*** Opening of Exercise inputs ***
/-- **K-SIMPLICITY of the datum** (`K = ℚ(√−d)` acting on `J × Ĵ` through `φ_d`): `J × Ĵ` has NO `φ_d`-stable abelian subvariety of dimension
strictly between `0` and `dim (J × Ĵ) = 6` (⟺ `End⁰(J) ⊗ K` is a division algebra). A predicate. [cite: BirkenhakeLange2004, §5.3 and §13.4] -/
def KSimple (D : SecantQuotientDatum) : Prop :=
  ∀ (B : AbelianVariety ℂ) (f : B ⟶ D.P), IsClosedImmersion (Hom.toSchemeHom f) → IsPsiStable D f →
    0 < B.dim → B.dim < D.P.dim → False

/-- **The route's v3.12 anchor key: the presenting Jacobian is End-TRIVIAL**, `End J = ℤ·𝟙`. [cite: Markman2025SecantWeil, Thm. 1.4.1 («generic»)] -/
def EndTrivial (D : SecantQuotientDatum) : Prop :=
  ∀ f : D.𝒥.J ⟶ D.𝒥.J, ∃ n : ℤ, f = n • 𝟙 D.𝒥.J

/-- The `q`-image in `Y(ℂ)` of the points of an abelian subvariety `f : B → J × Ĵ`, minus the identity. [cite: MumfordAV1970, §7 Thm. 4 (p. 72)] -/
def qImageOff (D : SecantQuotientDatum) {B : AbelianVariety ℂ} (f : B ⟶ D.P) : Set (D.Y.Points ℂ) :=
  {y | y ≠ 1 ∧ ∃ Q : B.Points ℂ, y = AlgPoints.map D.q.hom.hom.hom (AlgPoints.map f.hom.hom.hom Q)}

end Datum

/-- **`PrintSheafHandleExistsEnd C` — (c4a) RE-KEYED to the route's End-trivial anchor family (v3.12 oHE)**: the handle exists at every
non-hyperelliptic H-good datum whose Jacobian is End-trivial. Weaker than `PrintSheafHandleExists C`; it is ALL that birth.lean's
`secondCarried_63_secantQuotientPinnedOffHypDisjEndPrime_of_hGoodEndNodes` consumes (its `hpres` carries `hEnd`). IN-HOUSE; displayed wherever used.
[cite: Markman2025SecantWeil, §9.3 Lemma 9.3.11] -/
@[conjecture] def PrintSheafHandleExistsEnd (C : ChernCharacterBetti) : Prop :=
  ∀ (D : SecantQuotientDatum) (θ₀ : complexBetti D.𝒥.J.X 2),
    ¬ D.𝒥.IsHyperelliptic → OrbitTranslatesDisjoint D.𝒥 D.G₁ D.G₂ → D.𝒥.J.IsPolarizationClassOf D.Θ θ₀ → EndTrivial D →
    Nonempty (D.PrintSheafHandle C θ₀)

/-- (c4a) implies its End-trivial re-key (monotonicity). [cite: Markman2025SecantWeil, §9.3 Lemma 9.3.11] -/
theorem printSheafHandleExistsEnd_of_printSheafHandleExists (C : ChernCharacterBetti) (h : PrintSheafHandleExists C) :
    PrintSheafHandleExistsEnd C :=
  fun D θ₀ hnh hH hθ₀ _ => h D θ₀ hnh hH hθ₀

/-! ## §1 Logic: the handle question IS the trap question (sorry-free) -/

section Logic

variable {C : ChernCharacterBetti} {D : SecantQuotientDatum} {θ₀ : complexBetti D.𝒥.J.X 2}

/-- A handle's carrier has an UNTRAPPED Ext-jump locus (its own bad set steers the movers off it). [cite: Markman2025SecantWeil, §9.3 Lemma 9.3.3] -/
theorem not_isMoverTrap_extJumpLocus_of_printSheafHandle (H : D.PrintSheafHandle C θ₀) :
    ¬ IsMoverTrap D (extJumpLocus D.Y H.datum.E) := by
  intro htrap
  obtain ⟨m, g, x, hg, hcop, hx, hx1, hxS⟩ := htrap H.bad H.one_lt_of_mem_bad
  exact ((offDiagonalExtVanishing_iff D.Y g H.datum.E).1 (H.offDiag m g hg hcop) x hx hx1) hxS

/-- Conversely an `AdmTw′`-pinned datum of a pinned-served class with UNTRAPPED Ext-jump locus IS a handle (the finite set witnessing
non-trap is the bad set). [cite: Markman2025SecantWeil, §9.3 Lemma 9.3.3] -/
theorem nonempty_printSheafHandle_of_untrapped {γ : complexBetti D.Y.X (2 * 3)}
    (hγ : γ ∈ secantQuotientServedClassesPinned D.Y.X (D.hY θ₀)) (𝓓 : PinnedTwistedDatum C AdmTw' D.Y.X (D.hY θ₀) γ)
    (h : ¬ IsMoverTrap D (extJumpLocus D.Y 𝓓.E)) : Nonempty (D.PrintSheafHandle C θ₀) := by
  simp only [IsMoverTrap, not_forall, not_exists, not_and] at h
  obtain ⟨T, hT, hgood⟩ := h
  refine ⟨{ γ := γ, served := hγ, datum := 𝓓, bad := T, one_lt_of_mem_bad := hT, offDiag := fun m g hg hcop => ?_ }⟩
  rw [offDiagonalExtVanishing_iff]
  exact fun x hx hx1 hxS => hgood m g x hg hcop hx hx1 hxS

/-- **THE HANDLE QUESTION IS THE TRAP QUESTION**: a print-sheaf handle exists at `(D, θ₀)` iff some `AdmTw′`-pinned datum of some pinned-served
class has an Ext-jump locus which is not a mover trap. [cite: Markman2025SecantWeil, §9.3 Lemma 9.3.3] -/
theorem nonempty_printSheafHandle_iff_exists_untrapped :
    Nonempty (D.PrintSheafHandle C θ₀) ↔
      ∃ γ ∈ secantQuotientServedClassesPinned D.Y.X (D.hY θ₀), ∃ 𝓓 : PinnedTwistedDatum C AdmTw' D.Y.X (D.hY θ₀) γ,
        ¬ IsMoverTrap D (extJumpLocus D.Y 𝓓.E) := by
  constructor
  · rintro ⟨H⟩
    exact ⟨H.γ, H.served, H.datum, not_isMoverTrap_extJumpLocus_of_printSheafHandle H⟩
  · rintro ⟨γ, hγ, 𝓓, h⟩
    exact nonempty_printSheafHandle_of_untrapped hγ 𝓓 h

/-- **THE TYPED COUNTEREXAMPLE SHAPE (negation lens)**: NO handle at `(D, θ₀)` iff EVERY `AdmTw′`-pinned datum of EVERY pinned-served class has a
mover-trap Ext-jump locus. [cite: Markman2025SecantWeil, §9.3 Lemma 9.3.3] -/
theorem isEmpty_printSheafHandle_iff_allTrapped :
    IsEmpty (D.PrintSheafHandle C θ₀) ↔
      ∀ γ ∈ secantQuotientServedClassesPinned D.Y.X (D.hY θ₀), ∀ 𝓓 : PinnedTwistedDatum C AdmTw' D.Y.X (D.hY θ₀) γ,
        IsMoverTrap D (extJumpLocus D.Y 𝓓.E) := by
  rw [← not_nonempty_iff, nonempty_printSheafHandle_iff_exists_untrapped]
  simp only [not_exists, not_and, not_not]

/-- `¬ PrintSheafHandleExists C` from ONE all-trapped non-hyperelliptic H-good polarised datum. [cite: Markman2025SecantWeil, §9.1 (Assumption 9.1.1)] -/
theorem not_printSheafHandleExists_of_allTrapped (C : ChernCharacterBetti) (D : SecantQuotientDatum) (θ₀ : complexBetti D.𝒥.J.X 2)
    (hnh : ¬ D.𝒥.IsHyperelliptic) (hH : OrbitTranslatesDisjoint D.𝒥 D.G₁ D.G₂) (hθ₀ : D.𝒥.J.IsPolarizationClassOf D.Θ θ₀)
    (hall : ∀ γ ∈ secantQuotientServedClassesPinned D.Y.X (D.hY θ₀), ∀ 𝓓 : PinnedTwistedDatum C AdmTw' D.Y.X (D.hY θ₀) γ,
        IsMoverTrap D (extJumpLocus D.Y 𝓓.E)) :
    ¬ PrintSheafHandleExists C := fun h =>
  (isEmpty_printSheafHandle_iff_allTrapped.2 hall).false (h D θ₀ hnh hH hθ₀).some

/-- Monotonicity of traps: a superset of a trap is a trap. [folklore] -/
theorem IsMoverTrap.mono
    {S S' : Set (D.Y.Points ℂ)} (h : IsMoverTrap D S) (hS : S ⊆ S') : IsMoverTrap D S' := fun T hT => by
  obtain ⟨m, g, x, hg, hcop, hx, hx1, hxS⟩ := h T hT
  exact ⟨m, g, x, hg, hcop, hx, hx1, hS hxS⟩

end Logic

/-! ## §2 Compositions (sorry-free; the line's stubs taken as hypotheses BY STATEMENT) -/

/-- **NEGATIVE SIDE — the forced shape of a counterexample, carrier by carrier**: from (S1), a carrier whose Ext-jump locus contains `q(B(ℂ)) ∖ 1`
for a `φ_d`-stable abelian subvariety `B` of positive dimension underlies NO handle with that carrier (every bad set is defeated).
[cite: Markman2025SecantWeil, §9.3 Lemma 9.3.3] [cite: BirkenhakeLange2004, §13.4] -/
theorem isMoverTrap_extJumpLocus_of_psiStable_subset
    (hS1 : ∀ (D : SecantQuotientDatum) (B : AbelianVariety ℂ) (f : B ⟶ D.P),
      IsClosedImmersion (Hom.toSchemeHom f) → IsPsiStable D f → 0 < B.dim → IsMoverTrap D (qImageOff D f))
    {D : SecantQuotientDatum} {B : AbelianVariety ℂ} (f : B ⟶ D.P) (hf : IsClosedImmersion (Hom.toSchemeHom f))
    (hψ : IsPsiStable D f) (hB : 0 < B.dim) (E : CochainComplex D.Y.X.left.Modules ℤ) (hE : qImageOff D f ⊆ extJumpLocus D.Y E) :
    IsMoverTrap D (extJumpLocus D.Y E) :=
  (hS1 D B f hf hψ hB).mono hE

/-- Hence: a handle whose carrier is Ext-entangled along a positive-dimensional `φ_d`-stable `B` does not exist. [cite: Markman2025SecantWeil, §9.3 Lemma 9.3.3] -/
theorem false_of_printSheafHandle_of_psiStable_subset
    (hS1 : ∀ (D : SecantQuotientDatum) (B : AbelianVariety ℂ) (f : B ⟶ D.P),
      IsClosedImmersion (Hom.toSchemeHom f) → IsPsiStable D f → 0 < B.dim → IsMoverTrap D (qImageOff D f))
    {C : ChernCharacterBetti} {D : SecantQuotientDatum} {θ₀ : complexBetti D.𝒥.J.X 2} (H : D.PrintSheafHandle C θ₀)
    {B : AbelianVariety ℂ} (f : B ⟶ D.P) (hf : IsClosedImmersion (Hom.toSchemeHom f)) (hψ : IsPsiStable D f) (hB : 0 < B.dim)
    (hE : qImageOff D f ⊆ extJumpLocus D.Y H.datum.E) : False :=
  not_isMoverTrap_extJumpLocus_of_printSheafHandle H (isMoverTrap_extJumpLocus_of_psiStable_subset hS1 f hf hψ hB H.datum.E hE)

/-- **POSITIVE SIDE — at K-simple data a proper-jump carrier IS a handle** (from (S2)). [cite: Raynaud1983SousVarietes, Théorème principal (p. 327)] -/
theorem nonempty_printSheafHandle_of_KSimple_of_properJump (hR : Raynaud1983_maninMumford)
    (hS2 : Raynaud1983_maninMumford → ∀ (D : SecantQuotientDatum), KSimple D →
      ∀ (V : SchemeOver ℂ) (ι : V ⟶ D.Y.X), IsClosedImmersion ι.left → Set.range (AlgPoints.map (L := ℂ) ι) ≠ Set.univ →
        ∃ T : Finset ℕ, (∀ N ∈ T, 1 < N) ∧
          ∀ (m : ℤ) (g : D.Y ⟶ D.Y), D.IsMover m g → (∀ N ∈ T, ¬ ((N : ℤ) ∣ m ^ 2 + (D.d : ℤ))) →
            ∀ x : D.Y.Points ℂ, x ∈ Hom.kerPoints (specOver ℂ ℂ) g → x ≠ 1 → x ∉ Set.range (AlgPoints.map (L := ℂ) ι))
    {C : ChernCharacterBetti} {D : SecantQuotientDatum} {θ₀ : complexBetti D.𝒥.J.X 2} (hK : KSimple D)
    {γ : complexBetti D.Y.X (2 * 3)} (hγ : γ ∈ secantQuotientServedClassesPinned D.Y.X (D.hY θ₀))
    (𝓓 : PinnedTwistedDatum C AdmTw' D.Y.X (D.hY θ₀) γ)
    (V : SchemeOver ℂ) (ι : V ⟶ D.Y.X) (hι : IsClosedImmersion ι.left) (hV : Set.range (AlgPoints.map (L := ℂ) ι) ≠ Set.univ)
    (hjump : extJumpLocus D.Y 𝓓.E ⊆ {1} ∪ Set.range (AlgPoints.map (L := ℂ) ι)) :
    Nonempty (D.PrintSheafHandle C θ₀) := by
  obtain ⟨T, hT, hconf⟩ := hS2 hR D hK V ι hι hV
  refine nonempty_printSheafHandle_of_untrapped hγ 𝓓 fun htrap => ?_
  obtain ⟨m, g, x, hg, hcop, hx, hx1, hxS⟩ := htrap T hT
  rcases hjump hxS with h1 | hV'
  · exact hx1 h1
  · exact hconf m g hg hcop x hx hx1 hV'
*** Close of Exercise inputs ***
_The task_
Look above for the line holding "pinned-served class has a", then set down exactly that line and every line after it up to and including the line holding "IsEmpty (D.PrintSheafHandle C θ₀) ↔", with nothing else.

_Answer space_
/-- **THE TYPED COUNTEREXAMPLE SHAPE (negation lens)**: NO handle at `(D, θ₀)` iff EVERY `AdmTw′`-pinned datum of EVERY pinned-served class has a
mover-trap Ext-jump locus. [cite: Markman2025SecantWeil, §9.3 Lemma 9.3.3] -/
theorem isEmpty_printSheafHandle_iff_allTrapped :
    IsEmpty (D.PrintSheafHandle C θ₀) ↔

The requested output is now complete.